Programda konuşma yapan Arınç, etkinliğe katılmaktan dolayı
mutluluk duyduğunu belirterek, "Ankara Düşünce ve Araştırma
Merkezi'nde, Uluslararası Öğrenciler Akademisi kapsamında sizlerle
bugün buluştuk. Bana bir sohbet etme imkanı tanıdınız. Bundan
dolayı çok mutluyum. İstanbul'dan geliyorum. Bu çok önemsediğim
proje içerisinde, sizleri tanımak, sizlerle sohbet etmek benim için
de çok güzel. Daha önce ADAM, yani Ankara Düşünce ve Araştırma
Merkezi'nde bazı çalışmalara katılmıştım. Burası çok önemli bir
merkezdir. Haftanın her günü burada kültürel, bilimsel faaliyetler
yapılmaktadır. Bugün de Uluslararası Öğrenciler Akademisi
kapsamında, sizin gibi çok değerli genç arkadaşlarımla, üniversite
öğrencisi genç kardeşlerimle birlikteyim, hepinize başarılar
diliyorum" diye konuştu.
"TÜRKİYE BUNU BİR PROPAGANDA MALZEMESİ OLARAK
YAPMIYOR"
Başbakan Yardımcısı Arınç, Yurtdışı Türkler ve Akraba Toplulukları
hakkında, "Değerli arkadaşlar pek çok ülkeden, Yurtdışı
Türkler ve Akraba Topluluklar Başkanlığımızın katkılarıyla,
Türkiye'de üniversite hayatını yaşayan gençlerimizin bir arada
olması, birbirlerini tanıması, sıkı bir dostluk ve arkadaşlık
kurması; bu meyanda Türkiye'yi tanımaları, mümkün olursa Türkçe'yi
öğrenmeleri ve buradan mezun olduktan sonra da ülkemizle sizin
ülkeniz arasında sıkı bir dostluk ve arkadaşlık bağı kurmanız
hepimizin arzusudur. Şunu rahatlıkla söyleyebilirim, Türkiye bunu
bir propaganda malzemesi olarak yapmıyor. Bir kültürel hizmet
olarak yapıyor" ifadelerini kullandı.
"Madem ki üniversite eğitimi için Türkiye'yi seçtiniz, bu
bizim için büyük bir onurdur" diyen Arınç,
"Sizlerin Türkiye'de eğitim görmesi iyi, nitelikli bir
eğitim alması ve ülkenize döndüğünüzde veya Türkiye'de kaldığınızda
iyi yetişmiş birer eleman olarak, sizlerle güçlenmiş olmamız bizi
mutlu edecek. Ülkenize dönerseniz bu güzel memleketi, bu güzel
memleketin insanlarını da severseniz bu da bizim için bir kazanç
olacak. Çünkü Türkiye, geçmişte güçlü bir imparatorluğun, devletin
bakiyesi üzerinde kuruldu. Bizim Cumhuriyetimiz de 90'ıncı yılını
geçmek üzere. Biz Osmanlı Devleti, onun öncesi de başka
medeniyetler ve daha sonra da Cumhuriyet yönetiminde, güçlü bir
millet, güçlü bir devlet olarak tarihte yerimizi aldık. Şüphesiz
sizin ülkelerinizde geçmişte tarihi var, kültürü var, medeniyeti
var; sizler de önemlisiniz" şeklinde konuştu.

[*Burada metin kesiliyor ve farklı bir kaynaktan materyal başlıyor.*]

import Mathlib.NumberTheory.Harmonic.Bounds
import Mathlib.Analysis.SpecialFunctions.Trigonometric.DerivHyp
import Mathlib.Analysis.SpecialFunctions.Pow.Real
import Mathlib.Algebra.BigOperators.Intervals
import Mathlib.Algebra.Order.Interval.Finset.SuccPred
import HarnessLib

/-!
# Perron rows of Bombieri's off-diagonal kernel in closed form (STUB-PLAN `stub_windowCore`, helper B2a)

Crux `WeilComb.CombShapePositivity` (item stmt-RiemannHypothesis-11229), line `Sketch`, STUB-PLAN
`stub_windowCore` Phase B, helper B2a (`gker_log_ratio`, `perron_arch_rowSum` of the typed companion
`Cruxes/CombShapePositivity/SketchStubPlanWindowCore.lean`; the harmonic identity behind the landed
`stub_offdiagSchur`, p109602). Bombieri's off-diagonal kernel is `g(t) = e^{t/2}/(2 sinh t)`; at
`t = log(m/m')` against the Perron ray `u_{m'} = m'^{-1/2}`:

* `gker_log_ratio` — `g(log m − log m') · m'^{-1/2} = m√m/(m² − m'²)` (`0 < m' < m`);
* `stub_perronArchRowSum` (registered on the crux) — the full Perron row in closed form: for `1 ≤ m ≤ M`,
  `Σ_{1 ≤ m' < m} m√m/(m² − m'²) + Σ_{m < m' ≤ M} m'√m/(m'² − m²) = (√m/2)(H_{M−m} + H_{M+m} − 3/(2m))`
  (partial fractions `m/(m² − m'²) = ½(1/(m−m') + 1/(m+m'))`, `m'/(m'² − m²) = ½(1/(m'−m) + 1/(m'+m))`,
  then four blocks of the harmonic series).
-/

noncomputable section

-- the sub-problem path RiemannHypothesis/RiemannHypothesis duplicates a namespace (D-0017)
set_option linter.dupNamespace false

open Finset

namespace Summit.RiemannHypothesis.RiemannHypothesis.Theorems.WeilCombPerronArchRows

/-! ### The kernel at a log-ratio -/

/-- **B2a, kernel value**: for naturals `0 < m' < m`,
`e^{t/2}/(2 sinh t) · m'^{-1/2} = m√m/(m² − m'²)` at `t = log m − log m'`
(`e^{t/2} = √(m/m')`, `2 sinh t = m/m' − m'/m`). [folklore] -/
theorem gker_log_ratio (m m' : ℕ) (hm' : 0 < m') (hlt : m' < m) :
    Real.exp ((Real.log m - Real.log m') / 2) / (2 * Real.sinh (Real.log m - Real.log m')) *
        (Real.sqrt (m' : ℝ))⁻¹ =
      (m : ℝ) * Real.sqrt (m : ℝ) / ((m : ℝ) ^ 2 - (m' : ℝ) ^ 2) := by
  have hm0 : (0 : ℝ) < m := by exact_mod_cast (hm'.trans hlt)
  have hm'0 : (0 : ℝ) < m' := by exact_mod_cast hm'
  have hlt' : (m' : ℝ) < m := by exact_mod_cast hlt
  have hsm : 0 < Real.sqrt m := Real.sqrt_pos.2 hm0
  have hsm' : 0 < Real.sqrt m' := Real.sqrt_pos.2 hm'0
  have hexp2 : Real.exp ((Real.log m - Real.log m') / 2) = Real.sqrt m / Real.sqrt m' := by
    rw [sub_div, Real.exp_sub, Real.sqrt_eq_rpow, Real.sqrt_eq_rpow, Real.rpow_def_of_pos hm0,
      Real.rpow_def_of_pos hm'0]
    congr 1 <;> congr 1 <;> ring
  have hsinh : 2 * Real.sinh (Real.log m - Real.log m') = (m : ℝ) / m' - (m' : ℝ) / m := by
    rw [Real.sinh_eq, neg_sub, Real.exp_sub, Real.exp_sub, Real.exp_log hm0, Real.exp_log hm'0]
    ring
  rw [hexp2, hsinh]
  have hden : (m : ℝ) / m' - (m' : ℝ) / m = ((m : ℝ) ^ 2 - (m' : ℝ) ^ 2) / ((m : ℝ) * m') := by
    field_simp
  have hne : (m : ℝ) ^ 2 - (m' : ℝ) ^ 2 ≠ 0 := by nlinarith
  rw [hden]
  field_simp
  rw [Real.sq_sqrt hm'0.le]

/-! ### The Perron row: four harmonic blocks -/

/-- `Σ_{i ∈ (a, c]} = Σ_{i ∈ (a, b]} + Σ_{i ∈ (b, c]}` for `a ≤ b ≤ c` (reals). [folklore] -/
private theorem sum_Ioc_split (f : ℕ → ℝ) {a b c : ℕ} (hab : a ≤ b) (hbc : b ≤ c) :
    ∑ i ∈ Ioc a c, f i = ∑ i ∈ Ioc a b, f i + ∑ i ∈ Ioc b c, f i :=
  (Finset.sum_Ioc_consecutive f hab hbc).symm

/-- `Σ_{i ∈ (b, b+1]} f = f(b+1)`. [folklore] -/
private theorem sum_Ioc_succ (f : ℕ → ℝ) (b : ℕ) : ∑ i ∈ Ioc b (b + 1), f i = f (b + 1) := by
  rw [Nat.Ioc_succ_singleton, Finset.sum_singleton]

/-- `H_n = Σ_{i ∈ (0, n]} 1/i` over `ℝ`. [folklore] -/
private theorem harmonic_cast_eq (n : ℕ) : (harmonic n : ℝ) = ∑ i ∈ Ioc 0 n, (1 : ℝ) / i := by
  rw [harmonic_eq_sum_Icc, show Finset.Icc 1 n = Finset.Ioc 0 n from Finset.Icc_add_one_left_eq_Ioc 0 n]
  push_cast
  refine Finset.sum_congr rfl fun k _ ↦ ?_
  rw [one_div]

/-- The lower block of the first sum: `Σ_{1 ≤ j < m} 1/(m − j) = Σ_{0 < i ≤ m−1} 1/i`. [folklore] -/
private theorem sum_Ico_inv_sub (m : ℕ) (hm : 1 ≤ m) :
    ∑ j ∈ Ico 1 m, (1 : ℝ) / ((m : ℝ) - j) = ∑ i ∈ Ioc 0 (m - 1), (1 : ℝ) / i := by
  have h1 : ∑ j ∈ Ico 1 m, (1 : ℝ) / ((m : ℝ) - j) = ∑ j ∈ Ico 1 m, (fun i : ℕ ↦ (1 : ℝ) / i) (m - j) := by
    refine Finset.sum_congr rfl fun j hj ↦ ?_
    obtain ⟨-, hj2⟩ := Finset.mem_Ico.1 hj
    beta_reduce
    rw [Nat.cast_sub hj2.le]
  rw [h1, Finset.sum_Ico_reflect (fun i : ℕ ↦ (1 : ℝ) / i) 1 (show m ≤ m + 1 by omega)]
  have h2 : Ico (m + 1 - m) (m + 1 - 1) = Ioc 0 (m - 1) := by
    rw [show m + 1 - m = 0 + 1 by omega, show m + 1 - 1 = (m - 1) + 1 by omega,
      Finset.Ico_add_one_add_one_eq_Ioc]
  rw [h2]

/-- The upper block of the first sum: `Σ_{1 ≤ j < m} 1/(m + j) = Σ_{m < i ≤ 2m−1} 1/i`. [folklore] -/
private theorem sum_Ico_inv_add (m : ℕ) (hm : 1 ≤ m) :
    ∑ j ∈ Ico 1 m, (1 : ℝ) / ((m : ℝ) + j) = ∑ i ∈ Ioc m (2 * m - 1), (1 : ℝ) / i := by
  have h1 : ∑ j ∈ Ico 1 m, (1 : ℝ) / ((m : ℝ) + j) = ∑ j ∈ Ico 1 m, (fun i : ℕ ↦ (1 : ℝ) / i) (m + j) := by
    refine Finset.sum_congr rfl fun j _ ↦ ?_
    push_cast
    ring
  rw [h1, Finset.sum_Ico_add (fun i : ℕ ↦ (1 : ℝ) / i) 1 m m]
  have h2 : Ico (1 + m) (m + m) = Ioc m (2 * m - 1) := by
    rw [show 1 + m = m + 1 by omega, show m + m = (2 * m - 1) + 1 by omega,
      Finset.Ico_add_one_add_one_eq_Ioc]
  rw [h2]

/-- The lower block of the second sum: `Σ_{m < j ≤ M} 1/(j − m) = Σ_{0 < i ≤ M−m} 1/i`. [folklore] -/
private theorem sum_Ioc_inv_sub (M m : ℕ) (hmM : m ≤ M) :
    ∑ j ∈ Ioc m M, (1 : ℝ) / ((j : ℝ) - m) = ∑ i ∈ Ioc 0 (M - m), (1 : ℝ) / i := by
  have h := Finset.sum_Ico_add (fun j : ℕ ↦ (1 : ℝ) / ((j : ℝ) - m)) 1 (M - m + 1) m
  have h1 : Ico (1 + m) (M - m + 1 + m) = Ioc m M := by
    rw [show 1 + m = m + 1 by omega, show M - m + 1 + m = M + 1 by omega,
      Finset.Ico_add_one_add_one_eq_Ioc]
  rw [h1] at h
  have h2 : Finset.Ico 1 (M - m + 1) = Finset.Ioc 0 (M - m) := by
    simpa using Finset.Ico_add_one_add_one_eq_Ioc 0 (M - m)
  rw [← h, h2]
  refine Finset.sum_congr rfl fun i _ ↦ ?_
  push_cast
  ring

/-- The upper block of the second sum: `Σ_{m < j ≤ M} 1/(j + m) = Σ_{2m < i ≤ M+m} 1/i`. [folklore] -/
private theorem sum_Ioc_inv_add (M m : ℕ) :
    ∑ j ∈ Ioc m M, (1 : ℝ) / ((j : ℝ) + m) = ∑ i ∈ Ioc (2 * m) (M + m), (1 : ℝ) / i := by
  have h1 : ∑ j ∈ Ioc m M, (1 : ℝ) / ((j : ℝ) + m) =
      ∑ j ∈ Ico (m + 1) (M + 1), (fun i : ℕ ↦ (1 : ℝ) / i) (j + m) := by
    rw [Finset.Ico_add_one_add_one_eq_Ioc]
    refine Finset.sum_congr rfl fun j _ ↦ ?_
    push_cast
    ring
  rw [h1, Finset.sum_Ico_add' (fun i : ℕ ↦ (1 : ℝ) / i) (m + 1) (M + 1) m]
  have h2 : Ico (m + 1 + m) (M + 1 + m) = Ioc (2 * m) (M + m) := by
    rw [show m + 1 + m = 2 * m + 1 by omega, show M + 1 + m = (M + m) + 1 by omega,
      Finset.Ico_add_one_add_one_eq_Ioc]
  rw [h2]

/-- **Stub `stub_perronArchRowSum` (B2a; registered on crux stmt-RiemannHypothesis-11229) — the Perron row
of Bombieri's off-diagonal kernel in closed form.** For `1 ≤ m ≤ M`,
`Σ_{1 ≤ m' < m} m√m/(m² − m'²) + Σ_{m < m' ≤ M} m'√m/(m'² − m²) = (√m/2)(H_{M−m} + H_{M+m} − 3/(2m))`.
[folklore] -/
theorem stub_perronArchRowSum : ∀ (M m : ℕ), 1 ≤ m → m ≤ M →
    ∑ m' ∈ Finset.Ico 1 m, (m : ℝ) * Real.sqrt (m : ℝ) / ((m : ℝ) ^ 2 - (m' : ℝ) ^ 2) +
      ∑ m' ∈ Finset.Ioc m M, (m' : ℝ) * Real.sqrt (m : ℝ) / ((m' : ℝ) ^ 2 - (m : ℝ) ^ 2) =
      Real.sqrt (m : ℝ) / 2 *
        ((harmonic (M - m) : ℝ) + (harmonic (M + m) : ℝ) - 3 / (2 * (m : ℝ))) := by
  intro M m hm hmM
  have hm0 : (0 : ℝ) < m := by exact_mod_cast hm
  -- partial fractions, first sum
  have h1 : ∑ m' ∈ Finset.Ico 1 m, (m : ℝ) * Real.sqrt (m : ℝ) / ((m : ℝ) ^ 2 - (m' : ℝ) ^ 2) =
      Real.sqrt m / 2 * (∑ j ∈ Ico 1 m, (1 : ℝ) / ((m : ℝ) - j) + ∑ j ∈ Ico 1 m, (1 : ℝ) / ((m : ℝ) + j)) := by
    rw [← Finset.sum_add_distrib, Finset.mul_sum]
    refine Finset.sum_congr rfl fun j hj ↦ ?_
    obtain ⟨-, hj2⟩ := Finset.mem_Ico.1 hj
    have hj' : (j : ℝ) < m := by exact_mod_cast hj2
    have hj0 : (0 : ℝ) ≤ j := Nat.cast_nonneg j
    have ha : (m : ℝ) - j ≠ 0 := by linarith
    have hb : (m : ℝ) + j ≠ 0 := by linarith
    have hc : (m : ℝ) ^ 2 - (j : ℝ) ^ 2 ≠ 0 := by
      rw [sq_sub_sq]; exact mul_ne_zero hb ha
    field_simp
    ring
  -- partial fractions, second sum
  have h2 : ∑ m' ∈ Finset.Ioc m M, (m' : ℝ) * Real.sqrt (m : ℝ) / ((m' : ℝ) ^ 2 - (m : ℝ) ^ 2) =
      Real.sqrt m / 2 * (∑ j ∈ Ioc m M, (1 : ℝ) / ((j : ℝ) - m) + ∑ j ∈ Ioc m M, (1 : ℝ) / ((j : ℝ) + m)) := by
    rw [← Finset.sum_add_distrib, Finset.mul_sum]
    refine Finset.sum_congr rfl fun j hj ↦ ?_
    obtain ⟨hj1, -⟩ := Finset.mem_Ioc.1 hj
    have hj' : (m : ℝ) < j := by exact_mod_cast hj1
    have ha : (j : ℝ) - m ≠ 0 := by linarith
    have hb : (j : ℝ) + m ≠ 0 := by linarith
    have hc : (j : ℝ) ^ 2 - (m : ℝ) ^ 2 ≠ 0 := by
      rw [sq_sub_sq]; exact mul_ne_zero hb ha
    field_simp
    ring
  rw [h1, h2, sum_Ico_inv_sub m hm, sum_Ico_inv_add m hm, sum_Ioc_inv_sub M m hmM, sum_Ioc_inv_add M m,
    harmonic_cast_eq, harmonic_cast_eq]
  -- the telescoping bookkeeping: `S(0,M+m) = S(0,m−1) + 1/m + S(m,2m−1) + 1/(2m) + S(2m,M+m)`
  set f : ℕ → ℝ := fun i ↦ (1 : ℝ) / i with hf
  have e1 : ∑ i ∈ Ioc 0 (M + m), f i = ∑ i ∈ Ioc 0 (m - 1), f i + ∑ i ∈ Ioc (m - 1) (M + m), f i :=
    sum_Ioc_split f (Nat.zero_le _) (by omega)
  have e2 : ∑ i ∈ Ioc (m - 1) (M + m), f i = ∑ i ∈ Ioc (m - 1) m, f i + ∑ i ∈ Ioc m (M + m), f i :=
    sum_Ioc_split f (Nat.sub_le m 1) (by omega)
  have e3 : ∑ i ∈ Ioc (m - 1) m, f i = 1 / (m : ℝ) := by
    have := sum_Ioc_succ f (m - 1)
    rw [show m - 1 + 1 = m by omega] at this
    rw [this]
  have e4 : ∑ i ∈ Ioc m (M + m), f i = ∑ i ∈ Ioc m (2 * m - 1), f i + ∑ i ∈ Ioc (2 * m - 1) (M + m), f i :=
    sum_Ioc_split f (by omega) (by omega)
  have e5 : ∑ i ∈ Ioc (2 * m - 1) (M + m), f i =
      ∑ i ∈ Ioc (2 * m - 1) (2 * m), f i + ∑ i ∈ Ioc (2 * m) (M + m), f i :=
    sum_Ioc_split f (by omega) (by omega)
  have e6 : ∑ i ∈ Ioc (2 * m - 1) (2 * m), f i = 1 / (2 * (m : ℝ)) := by
    have := sum_Ioc_succ f (2 * m - 1)
    rw [show 2 * m - 1 + 1 = 2 * m by omega] at this
    rw [this, hf]
    push_cast
    ring
  simp only [hf] at e1 e2 e3 e4 e5 e6
  rw [e1, e2, e3, e4, e5, e6]
  ring

end Summit.RiemannHypothesis.RiemannHypothesis.Theorems.WeilCombPerronArchRows

end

"BİZ GENÇ NÜFUSU, KENDİMİZ İÇİN BÜYÜK BİR DEĞER OLARAK
GÖRÜYORUZ"
Başbakan Yardımcısı Arınç, konuşmasının devamında, "Bu
topraklar üzerinde çok büyük medeniyetler kuruldu. Çok kavimler
geldi geçti. Çok harplar yaşandı. Uzun süren imparatorluklar oldu.
Şimdi de Cumhuriyet Dönemi var. Türkiye nüfusu güçlü olan bir ülke;
neredeyse 80 milyona yaklaştık ve bu 80 milyona yaklaşan nüfusun da
yarısından fazlası 30 yaşın altında. Bu şunu gösteriyor, yaşı,
nüfusu genç bir ülkeyiz biz. Afrikalı dostlarımı, arkadaşlarımı
görüyorm. Sizlerle belki tek tek tanışma imkanımız olur inşallah.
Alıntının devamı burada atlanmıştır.